Copyright The International Heral Tribune
Tuesday, March 22, 2005
HONG KONG A world power necessarily has interests that conflict with each other. That is ever more the case in a world of many camps. The resulting dilemmas have been on display in the past week as Secretary of State Condoleezza Rice toured the major capitals of Asia.
Rice’s visits were seen as a welcome effort to restore Asia to a central place in a U.S. foreign policy dominated since the Sept. 11 attacks by the Middle East, “terror” and Europe. But they also suggested that the United States has too many agendas to be able to fulfill any of them satisfactorily. Sharper focus is especially needed given the inroads that Beijing has been making into U.S. influence as a result of China’s economic growth and its diplomacy in search of resources – in Africa and Latin America as well as Asia – while Washington’s attention has been elsewhere.
During Rice’s visit to New Delhi it was apparent that America’s obsession with Iran’s nuclear program – which many in Asia see as driven by Israel – is a major obstacle to the much closer relations that appear to be in the long-term interests of the United States and India, which is a beacon of secularism and democracy.
India not only needs Iranian gas but has always seen Iran as a natural ally. A gas pipeline from Iran to India across Pakistan would also be a symbol of Indian-Pakistani rapprochement, to which the United States has contributed much.
America’s proposed sale of fighter jets to Pakistan, meanwhile, may buy support for the U.S. agenda on Iran and Afghanistan but irritates India and could slow the improvement in Indian-Pakistani relations.

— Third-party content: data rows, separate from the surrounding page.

/-- **Pile-up lemma, matrix form.** For a `χ`-Hermitian matrix `D` (`conj D_{ji} = χ_i D_{ij} χ_j`,
`χ_p = ±1` real: entrywise `γ₅`-hermiticity), a children-interior predicate `I`, and a vector `w`
harmonic on `I` with separator residual `Σ_{p ∉ I} ‖(D w)_p‖² < τ² Σ_{p ∉ I} ‖w_p‖²` (`τ > 0`; the
strict inequality forces `w ≠ 0` on the separator `¬ I`): there is an orthonormal family of
eigenvectors `D u_j = ev_j χ u_j` of the Hermitian matrix `diag(χ) D` with `|ev_j| < 2τ` and weights
`0 ≤ wgt_j`, `wgt_j |ev_j| ≤ 1`, whose sheet-weighted pile-up `Σ_j wgt_j Σ_{p ∉ I} ‖u_j p‖²`
exceeds `1/(2τ)` — the spectral theorem (`Matrix.IsHermitian.eigenvectorBasis`) feeds
`pileup_core`; the family is the set of all modes below `2τ`, re-indexed by `Fin n`. [folklore] -/
theorem pileup_of_chiHermitian [DecidableEq ι] (D : Matrix ι ι ℂ) (χ : ι → ℂ)
    (hχ2 : ∀ p, χ p * χ p = 1) (hχs : ∀ p, star (χ p) = χ p)
    (hD : ∀ i j, star (D j i) = χ i * D i j * χ j) (I : ι → Prop) [DecidablePred I]
    (w : ι → ℂ) (hharm : ∀ p, I p → (D *ᵥ w) p = 0) {τ : ℝ}
    (hres : ∑ p, (if I p then (0 : ℝ) else ‖(D *ᵥ w) p‖ ^ 2) <
      τ ^ 2 * ∑ p, (if I p then (0 : ℝ) else ‖w p‖ ^ 2))
    (hτ : 0 < τ) :
    ∃ n : ℕ, ∃ u : Fin n → (ι → ℂ), ∃ ev wgt : Fin n → ℝ,
      (∀ i j, ∑ p, star (u i p) * u j p = if i = j then 1 else 0) ∧
      (∀ j, D.mulVec (u j) = fun p => (ev j : ℂ) * χ p * u j p) ∧
      (∀ j, |ev j| < 2 * τ ∧ 0 ≤ wgt j ∧ wgt j * |ev j| ≤ 1) ∧
      1 / (2 * τ) < ∑ j, wgt j * ∑ p, if I p then (0 : ℝ) else ‖u j p‖ ^ 2 := by
  -- the Hermitian cell operator `H = Γ D`, `Γ = diag χ`
  obtain ⟨H, hH_def⟩ : ∃ H : Matrix ι ι ℂ, H = diagonal χ * D := ⟨_, rfl⟩
  have hH : H.IsHermitian := by
    refine Matrix.IsHermitian.ext fun i j => ?_
    rw [hH_def, diagonal_mul, diagonal_mul, star_mul', hD, hχs]
    linear_combination (χ i * D i j) * hχ2 j
  -- spectral theorem: an orthonormal eigenbasis with real eigenvalues
  obtain ⟨b, lam, hbl⟩ : ∃ (b : OrthonormalBasis ι ℂ (EuclideanSpace ℂ ι)) (lam : ι → ℝ),
      ∀ j, H *ᵥ ⇑(b j) = lam j • ⇑(b j) :=
    ⟨hH.eigenvectorBasis, hH.eigenvalues, hH.mulVec_eigenvectorBasis⟩
  -- `|χ| = 1`
  have hχnorm : ∀ p, ‖χ p‖ = 1 := fun p => by
    have h : ‖χ p‖ ^ 2 = 1 := by rw [sq, ← norm_mul, hχ2, norm_one]
    exact (pow_eq_one_iff_of_nonneg (norm_nonneg _) two_ne_zero).mp h
  -- eigen-relation for `D`: `D u = λ Γ u`
  have heig : ∀ j, D *ᵥ ⇑(b j) = fun p => ((lam j : ℝ) : ℂ) * χ p * b j p := by
    intro j
    funext p
    have hp := congrFun (hbl j) p
    rw [hH_def, ← mulVec_mulVec, mulVec_diagonal, Pi.smul_apply, Complex.real_smul] at hp
    calc (D *ᵥ ⇑(b j)) p = χ p * (χ p * (D *ᵥ ⇑(b j)) p) := by rw [← mul_assoc, hχ2, one_mul]
      _ = χ p * ((lam j : ℂ) * b j p) := by rw [hp]
      _ = (lam j : ℂ) * χ p * b j p := by ring
  -- the vectors `w` and `g = H w = Γ (D w)` in `EuclideanSpace`
  set wE : EuclideanSpace ℂ ι := toLp 2 w with hwE
  set g : EuclideanSpace ℂ ι := toLp 2 (H *ᵥ w) with hg_def
  have hg : ∀ p, I p → g p = 0 := by
    intro p hp
    show (H *ᵥ w) p = 0
    rw [hH_def, ← mulVec_mulVec, mulVec_diagonal, hharm p hp, mul_zero]
  -- `λ_j ⟪b_j, w⟫ = ⟪H b_j, w⟫ = ⟪b_j, H w⟫`
  have hkey : ∀ j, ((lam j : ℝ) : ℂ) * ⟪b j, wE⟫_ℂ = ⟪b j, g⟫_ℂ := by
    intro j
    have hvH : star ⇑(b j) ᵥ* H = lam j • star ⇑(b j) := by
      have h := congrArg star (hbl j)
      rwa [star_mulVec, hH.eq, star_smul, star_trivial (lam j)] at h
    rw [EuclideanSpace.inner_eq_star_dotProduct, EuclideanSpace.inner_eq_star_dotProduct]
    change ((lam j : ℝ) : ℂ) * (w ⬝ᵥ star ⇑(b j)) = (H *ᵥ w) ⬝ᵥ star ⇑(b j)
    rw [dotProduct_comm (H *ᵥ w), dotProduct_mulVec, hvH, smul_dotProduct, dotProduct_comm,
      Complex.real_smul]
  -- the sheet projection `P` (kill the children-interior components)
  obtain ⟨P, hP⟩ : ∃ P : EuclideanSpace ℂ ι →ₗ[ℂ] EuclideanSpace ℂ ι,
      ∀ x p, P x p = if I p then 0 else x p :=
    ⟨{ toFun := fun x => toLp 2 fun p => if I p then 0 else x p
       map_add' := fun x y => by ext p; by_cases hp : I p <;> simp [hp]
       map_smul' := fun c x => by ext p; by_cases hp : I p <;> simp [hp] }, fun _ _ => rfl⟩
  -- norms: `‖g‖²` is the separator residual, `‖P w‖²` the separator mass
  have hgn : ‖g‖ ^ 2 = ∑ p, (if I p then (0 : ℝ) else ‖(D *ᵥ w) p‖ ^ 2) := by
    rw [EuclideanSpace.norm_sq_eq]
    refine Finset.sum_congr rfl fun p _ => ?_
    change ‖(H *ᵥ w) p‖ ^ 2 = _
    rw [hH_def, ← mulVec_mulVec, mulVec_diagonal, norm_mul, hχnorm, one_mul]
    split_ifs with hp
    · rw [hharm p hp, norm_zero, sq, mul_zero]
    · rfl
  have hwn : ‖P wE‖ ^ 2 = ∑ p, (if I p then (0 : ℝ) else ‖w p‖ ^ 2) :=
    norm_proj_sq hP wE
  have hgw : ‖g‖ < τ * ‖P wE‖ := by
    refine lt_of_pow_lt_pow_left₀ 2 (by positivity) ?_
    rw [mul_pow, hgn, hwn]
    exact hres
  -- weights and the spectral core
  obtain ⟨Z, hZ⟩ : ∃ Z : ℝ, Z = ∑ i, if lam i = 0 then ‖P (b i)‖ ^ 2 else 0 := ⟨_, rfl⟩
  obtain ⟨wgt, hwgt⟩ : ∃ wgt : ι → ℝ, ∀ j, wgt j = if lam j = 0 then 1 / (τ * Z) else 1 / |lam j| :=
    ⟨_, fun j => rfl⟩
  have hZnn : 0 ≤ Z := by
    rw [hZ]
    exact Finset.sum_nonneg fun i _ => by split_ifs <;> positivity
  have hwgt_nn : ∀ j, 0 ≤ wgt j := fun j => by
    rw [hwgt j]
    split_ifs <;> positivity
  have hwgt_mul : ∀ j, wgt j * |lam j| ≤ 1 := fun j => by
    rw [hwgt j]
    split_ifs with h0
    · rw [h0, abs_zero, mul_zero]
      exact zero_le_one
    · rw [one_div_mul_cancel (abs_ne_zero.mpr h0)]
  have hcore := pileup_core hP b lam wE g hτ hkey hg hgw wgt (fun j => by rw [hwgt j, hZ])
  -- the family: all modes below `2τ`, re-indexed by `Fin n`
  set J := {j : ι // |lam j| < 2 * τ} with hJ
  set e := Fintype.equivFin J with he
  refine ⟨Fintype.card J, fun i => ⇑(b (e.symm i).1), fun i => lam (e.symm i).1,
    fun i => wgt (e.symm i).1, ?_, ?_, ?_, ?_⟩
  · -- orthonormality
    intro i j
    rw [sum_star_mul_eq_inner, orthonormal_iff_ite.mp b.orthonormal]
    exact if_congr (Subtype.val_inj.trans e.symm.apply_eq_iff_eq) rfl rfl
  · -- eigen-relation
    intro j
    exact heig _
  · -- level, non-negativity, normalisation of the weights
    intro j
    exact ⟨(e.symm j).2, hwgt_nn _, hwgt_mul _⟩
  · -- the pile-up, transported along the re-indexing
    have h1 : (∑ j, if |lam j| < 2 * τ then wgt j * ‖P (b j)‖ ^ 2 else 0) =
        ∑ j ∈ Finset.univ.filter (fun j => |lam j| < 2 * τ), wgt j * ‖P (b j)‖ ^ 2 :=
      (Finset.sum_filter _ _).symm
    have h2 : ∑ j ∈ Finset.univ.filter (fun j => |lam j| < 2 * τ), wgt j * ‖P (b j)‖ ^ 2 =
        ∑ j : J, wgt j.1 * ‖P (b j.1)‖ ^ 2 :=
      Finset.sum_subtype _ (fun j => by simp) _
    have h3 : ∑ j : J, wgt j.1 * ‖P (b j.1)‖ ^ 2 =
        ∑ i : Fin (Fintype.card J), wgt (e.symm i).1 *
          ∑ p, if I p then (0 : ℝ) else ‖b (e.symm i).1 p‖ ^ 2 := by
      rw [← Equiv.sum_comp e.symm (fun j : J => wgt j.1 * ‖P (b j.1)‖ ^ 2)]
      exact Finset.sum_congr rfl fun i _ => by rw [norm_proj_sq hP]
    rw [← h3, ← h2, ← h1]
    exact hcore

During Rice’s visits to Seoul and Beijing it was apparent that America’s obsession with the North Korean nuclear issue is getting in the way of other agendas. It has long puzzled East Asia that the United States places more importance on the North Korean threat than the neighbors who would seem the most threatened. Rice made the issue the focus of her Beijing trip even though the United States remains at odds with Seoul and to a lesser extent with Tokyo on how to handle Pyongyang. China, meanwhile, uses North Korea as a handy diversion.
The central “other issue” is China’s own growing military power, which is again worrying Washington and Tokyo. This is by far the most important issue for America’s role in the world, and in Asia in particular. The United States has a strong case to make that Europe’s determination to sell advanced weapons to China is dangerous to East Asian stability. It links directly to the security of Japan and Taiwan at a time when Chinese nationalism is rising and Taiwan has again been pushed higher up Beijing’s agenda.

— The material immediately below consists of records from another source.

import Summits.Langlands.Langlands.Theses.PrimeSwitchSplit

/-!
# Birth skeleton (BC3) for crux stmt-Langlands-18084
`Summit.Langlands.Langlands.Theses.PrimeSwitchSplit.CompatibilityAwayFromLR` (L∤R) — line `birth`

THE CRUX (route PrimeSwitchSplit, rank 5; Taylor 2004 Conj. 7 at the places `v ∤ ℓ`, `∀ Rec` form):
for every number field `K`, EVERY pinned reciprocity datum `Rec`, `n ≥ 1`, every L-algebraic
cuspidal `π` of `GL_n(𝔸_K)`, every `(ℓ, ι)` and every IRREDUCIBLE `ρ : Γ_K → GL_n(ℚ̄_ℓ)` that is
pinned-geometric and Satake–Frobenius compatible with `(π, ι)` at almost all places:
`LocalGlobalCompatibleAt Rec ι π ρ v` at every finite `v ∤ ℓ`.

## The line (four named stubs, composition kernel-checked)

Split the places `v ∤ ℓ` into the SATAKE places (where `SatakeFrobCompatibleAt ι π ρ v` holds —
all but finitely many) and the EXCEPTIONAL ones, and split the datum layer `∀ Rec` into ONE datum
plus RIGIDITY:

* `stub_goodPlaces` (G, known): at a Satake place `v ∤ ℓ` the summit's clause holds for EVERY `Rec`
  — unramified local Langlands = the Satake parameter (Jacquet–Shalika unramified computation +
  clause (iii-L) of `IsLocalLanglandsGL`).  In tree: `n ≥ 2` is the landed
  `ReciprocityUpToIrreducibility.localGlobalCompatibleAt_of_satakeFrobCompatibleAt` /
  `stub_rankN_localGlobalCompatibleAt_of_satakeFrobCompatibleAt` (Theorems/…UnramifiedMatchingGLn,
  fact-free at `v ∤ ℓ`); `n = 1` is the RankOne* sector (`rankOne_localGlobalCompatibleAt_of_…`).
* `stub_recRigidity` (R, known modulo printed local facts): two pinned reciprocity data agree on the
  class of every local component of an (L-algebraic) cuspidal `π` — Henniart's uniqueness of `rec_v`
  on generic classes.  In tree: the conclusion of the landed glue
  `ReciprocityUpToIrreducibilityR.stub_recRigidityLAlg_of_genericRigidity ∘ stub_genericRigidity_of_facts`
  (Theorems/…RRigidityGlue, …RGenericRigidityOfFacts), i.e. provable from the five local facts
  (h1) `localLanglands_gl`, (h2) generic preimages, (h3) Henniart 2002 Thm 1.7(a), (h4) Henniart
  2002 Thm 1.6(b), (h5) invariant measures on `GL_m ⧸ U_m`.
* `stub_semisimpleMatchingOneDatum` (S, OPEN — the Weil-group half of Taylor's Conj. 7 away from
  `ℓ`): for SOME pinned datum `Rec₀` per field, at every exceptional place `v ∤ ℓ` of an irreducible
  pinned-geometric Satake avatar `ρ` of `π`: the local component `π_v`, a Weil–Deligne module
  `W = WD(ρ|_{W_{K_v}})` (Grothendieck–Deligne recipe), its transport `Wℂ = ι W` and a
  Frobenius-semisimple representative `S` of `rec_v(π_v)` with `tr Wℂ = tr S` on `W_{K_v}`
  (matching up to semisimplification).  Known: regular algebraic `π` over totally real / CM `K`
  (Varma 2024 Thm 1–2, vendored `Varma2024.theorem12_trace_eq_and_precI`, HLTT convention; the
  polarizable case Harris–Taylor / Taylor–Yoshida / Shin / Caraiani 2012); open for irregular `π`
  and general `K`.
* `stub_monodromyUpgrade` (N, OPEN — the monodromy half, "maximal monodromy for avatars"): for EVERY
  `Rec`, every `v ∤ ℓ`, every local component `π_v`, every `W = WD(ρ|_v)` with transport `Wℂ` and
  every Frobenius-semisimple `S ∈ rec_v(π_v)`: `tr Wℂ = tr S` on `W_{K_v}` ⟹ `Wℂ^{F-ss} ≅ S`
  (`Wℂ.HasFrobSemisimpleClass (rec_v π_v)`).  Content: `π_v` is generic, so `rec_v(π_v)` carries the
  MAXIMAL monodromy operator on its semisimplification; the claim is that `WD(ρ|_v)` does too —
  weight–monodromy / purity for automorphic Galois representations (Taylor–Yoshida 2007, Caraiani
  2012 in the polarizable regular case; Varma 2024 proves only `Wℂ ≺_I S`; open otherwise).

Composition `CompatibilityAwayFromLR_of : G → R → S → N → L∤R` (hypotheses = the stub statements BY
NAME, `_Goal.stub_*`, each literally the type of its stub; no `sorry` outside the four
`stub_*`): fix `Rec`, `v ∤ ℓ`; if `v` is a Satake place, G at `Rec`; otherwise S gives
`(π_v, W, Wℂ, S)` for `Rec₀`, N at `Rec₀` upgrades the trace identity to
`Wℂ.HasFrobSemisimpleClass (rec_{Rec₀,v} π_v)`, which assembles `LocalGlobalCompatibleAt Rec₀ ι π ρ v`
(the `v ∣ ℓ` clause is vacuous), and R moves it from `Rec₀` to `Rec`
(`localGlobalCompatibleAt_transfer`, proved here).

Disproof used: no `Disproof.lean` exists for this crux (2026-08-17); the landed Negative-lane lemma
`Theorems/CompatibilityAwayFromLR/Negative/RigidOfCompatibilityAwayFromLR.lean`
(`recGL_eq_of_compatibilityAwayFromLR`: L∤R FORCES datum rigidity on avatar-bearing local
components) is honoured — that rigidity is exactly stub R, stated for all local components.
Refuter's birth attack (CRUX-ATTACK-r1.md): survives; `∀ Rec` = one datum + rigidity
(`crux_of_exists_form`) — the S/R cut of this skeleton.
-/

set_option linter.dupNamespace false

Yet America’s ability to influence the Europeans – latecomers to the siren call of trade with China – and to find common ground with Asian allies, has been diluted by the Korean and Iranian nuclear issues and the so-called war on terror. The United States has not been able to capitalize on the fact that many countries in Asia are wary of China even as they embrace it for economic reasons or because they view it as the next hegemon. America’s influence will be weak if it delivers its agenda as a doctrine from Washington rather than listening to the needs and interests of the Asians who are its natural allies.
The proposed appointment of Paul Wolfowitz to the World Bank also irritates developing Asia as much as Europe. Wolfowitz is competent but represents a caste of mind inappropriate given the current rise in importance of non-Western economic power and current U.S. debt levels, caused by America’s assumed right to enjoy both guns and butter.
That appointment reflects a broader disconnect between U.S. foreign and economic policies. In the medium term, U.S. relations with Asia, and China in particular, will be determined more by management of economic and trade issues than of nuclear issues. Asia’s trade surpluses and their cause, the abysmal U.S. savings rate, are equally unsustainable. Rice has no experience in this area and the Treasury Department lacks leadership.
Having led the world into a dollar-based globalization, the United States now appears to have scant idea of an overarching policy that reconciles its political and economic interests. China, meanwhile, has exploited liberal U.S. trade policies to build its domestic economy and its global reach. The end of prodigal U.S. consumption and deficits would soon remind Asia, and China in particular, of their dependence on the United States. But current policies exacerbate U.S. vulnerabilities.
Rice may prove a quick learner and her deputy, Robert Zoellick, will bring an economic and trade dimension to U.S. policies. But her trip, while welcome, has highlighted U.S. dilemmas, not strengths.